Given the tightening emissions and fuel economy standards in the United States, many see this as the last hurrah for the American V-8 “muscle car”. The arrival of lighter, smaller, 4-cylinder and high-output V-6 coupés may herald the next big thing in terms of performance cars.

Outlook

The performance car is not dead, as there will always be enthusiasts who want to enjoy their driving experience while at the same time minimising their environmental impact. Unless miraculous improvements can be made in V-8 fuel economy, we expect the use of smaller, boosted engines in performance cars to continue.
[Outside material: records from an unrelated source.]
/-! ## The rank-one datum as a BSD-quotient valuation (BCS 2025 Cor. 1.3.1, GZK, by name) -/

/-- **THE RANK-ONE DATUM OF THE `944e1` ROW AT `d_K = -31` AS ONE BSD-QUOTIENT VALUATION (Burungale–Castella–Skinner 2025
Cor. 1.3.1 + GZK by name).** For the Heegner twist `T = 944e1^{(-31)}` (minimal model `T₀ = [0, 0, 0, -18259, -1012894]`): IF `ord_{s=1} L(T,s) = 1`
and the rational number `L'(T,1)/(Ω_T·Reg_T)` has `ord_5 ≤ 0`, THEN `#Sel_5(T/ℚ) = 5`. Chain (generic
`natCard_selmerGroup_eq_of_rankOne_bsdQuotient_bcs`): GZK (`hGZK`): rank `T = 1`, `Ш(T)` finite; BCS Cor. 1.3.1 (`hBCS`; non-CM, good
ordinary `5`, `ρ̄_{T,5}` onto ⟹ `T[5]` irreducible and (im)): `ord_5(L'(T,1)/(Ω_T Reg_T)) = ord_5 #Ш(T) + ord_5 Tam(T)`;
Kodaira–Néron: `5 ∤ Tam(T)`; so `5 ∤ #Ш(T)`, `Ш(T)[5] = 0`, `#Sel_5(T) = 5^{rank T} = 5`. CONDITIONAL on the two named facts;
per curve; BSD is not proved by it. [cite: BurungaleCastellaSkinner2025, Cor. 1.3.1 (p. 4)] [cite: Darmon2004, Thm. 3.22]
[cite: SilvermanAEC2009, Thm. X.4.2] -/
theorem minTwist31_natCard_selmerGroup_eq_of_bsdQuotient
    (hBCS : BurungaleCastellaSkinner2025.cor131_padicValRat_bsd_rank_le_one) (hGZK : rank_eq_analyticRank_of_analyticRank_le_one)
    (hr : haveI := minTwist31_isElliptic;
      ((⟨0, 0, 0, -18259, -1012894⟩ : WeierstrassCurve ℤ).map (Int.castRingHom ℚ)).analyticRank = 1)
    (hval : haveI := minTwist31_isElliptic; haveI := minTwist31_isGloballyMinimal;
      ∀ q : ℚ, ((⟨0, 0, 0, -18259, -1012894⟩ : WeierstrassCurve ℤ).map (Int.castRingHom ℚ)).leadingLCoeff /
          (((((⟨0, 0, 0, -18259, -1012894⟩ : WeierstrassCurve ℤ).map (Int.castRingHom ℚ)).realPeriodRat *
              ((⟨0, 0, 0, -18259, -1012894⟩ : WeierstrassCurve ℤ).map (Int.castRingHom ℚ)).regulator : ℝ)) : ℂ) = (q : ℂ) →
        padicValRat 5 q ≤ 0) :
    haveI := minTwist31_isElliptic;
    Nat.card (((⟨0, 0, 0, -18259, -1012894⟩ : WeierstrassCurve ℤ).map (Int.castRingHom ℚ)).selmerGroup (5 : ℕ)) = 5 := by
  haveI := minTwist31_isElliptic
  haveI := minTwist31_isGloballyMinimal
  haveI := Fact.mk (by norm_num : Nat.Prime 5)
  exact natCard_selmerGroup_eq_of_rankOne_bsdQuotient_bcs hBCS hGZK _ 5 (by norm_num) minTwist31_not_hasCM
    minTwist31_goodOrdinary_5.1 minTwist31_goodOrdinary_5.2 minTwist31_hasSurjectiveModNGaloisRep_5 minTwist31_kodairaNeron_5
    hr hval

/-- **The same datum on the tree's twist `E.quadraticTwist (-31)`** (`E = 944e1`): under the two rank-one hypotheses,
`#Sel_5(E^{(-31)}/ℚ) = 5` — transported along the `ℚ`-isomorphism `minTwist31_smul_eq` (`natCard_selmerGroup_eq_of_variableChange`):
the hypothesis `hT : #Sel_5(E^{(d_K)}) ≤ 5` of `C944e1.cruxBody_of_twistSelmer` for every `K` with `d_K = -31`. CONDITIONAL on
BCS Cor. 1.3.1 and GZK by name; per curve; BSD is not proved by it. [cite: BurungaleCastellaSkinner2025, Cor. 1.3.1 (p. 4)]
[cite: Darmon2004, Thm. 3.22] [cite: SilvermanAEC2009, X.§4] -/
theorem natCard_selmerGroup_quadraticTwist_neg31_eq_of_bsdQuotient
    (hBCS : BurungaleCastellaSkinner2025.cor131_padicValRat_bsd_rank_le_one) (hGZK : rank_eq_analyticRank_of_analyticRank_le_one)
    (hr : haveI := minTwist31_isElliptic;
      ((⟨0, 0, 0, -18259, -1012894⟩ : WeierstrassCurve ℤ).map (Int.castRingHom ℚ)).analyticRank = 1)
    (hval : haveI := minTwist31_isElliptic; haveI := minTwist31_isGloballyMinimal;
      ∀ q : ℚ, ((⟨0, 0, 0, -18259, -1012894⟩ : WeierstrassCurve ℤ).map (Int.castRingHom ℚ)).leadingLCoeff /
          (((((⟨0, 0, 0, -18259, -1012894⟩ : WeierstrassCurve ℤ).map (Int.castRingHom ℚ)).realPeriodRat *
              ((⟨0, 0, 0, -18259, -1012894⟩ : WeierstrassCurve ℤ).map (Int.castRingHom ℚ)).regulator : ℝ)) : ℂ) = (q : ℂ) →
        padicValRat 5 q ≤ 0) :
    haveI := isElliptic_c944e1;
    haveI := isGloballyMinimal_c944e1;
    Nat.card ((((⟨0, 0, 0, -19, 34⟩ : WeierstrassCurve ℤ).map (Int.castRingHom ℚ)).quadraticTwist ((-31) : ℚ)).selmerGroup (5 : ℕ)) = 5 := by
  haveI := isElliptic_c944e1
  haveI := isGloballyMinimal_c944e1
  rw [← natCard_selmerGroup_eq_of_variableChange ((5 : ℕ) : ℤ) minTwist31_smul_eq]
  exact minTwist31_natCard_selmerGroup_eq_of_bsdQuotient hBCS hGZK hr hval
The 2008 New York International Auto Show media preview began last week, the last of the big U.S. auto expositions until the Los Angeles show kicks off the next season in the fourth quarter of 2008. Despite the claims of the show’s organisers that it is the biggest and best of the North American quartet of major shows (the others being Detroit, Chicago, and Los Angeles), there has been a distinct lack of news at this year’s show, although on closer examination a bigger trend emerges. In short: this may be the last hurrah for the traditional rear-wheel-drive (RWD), V-8 American “muscle car”.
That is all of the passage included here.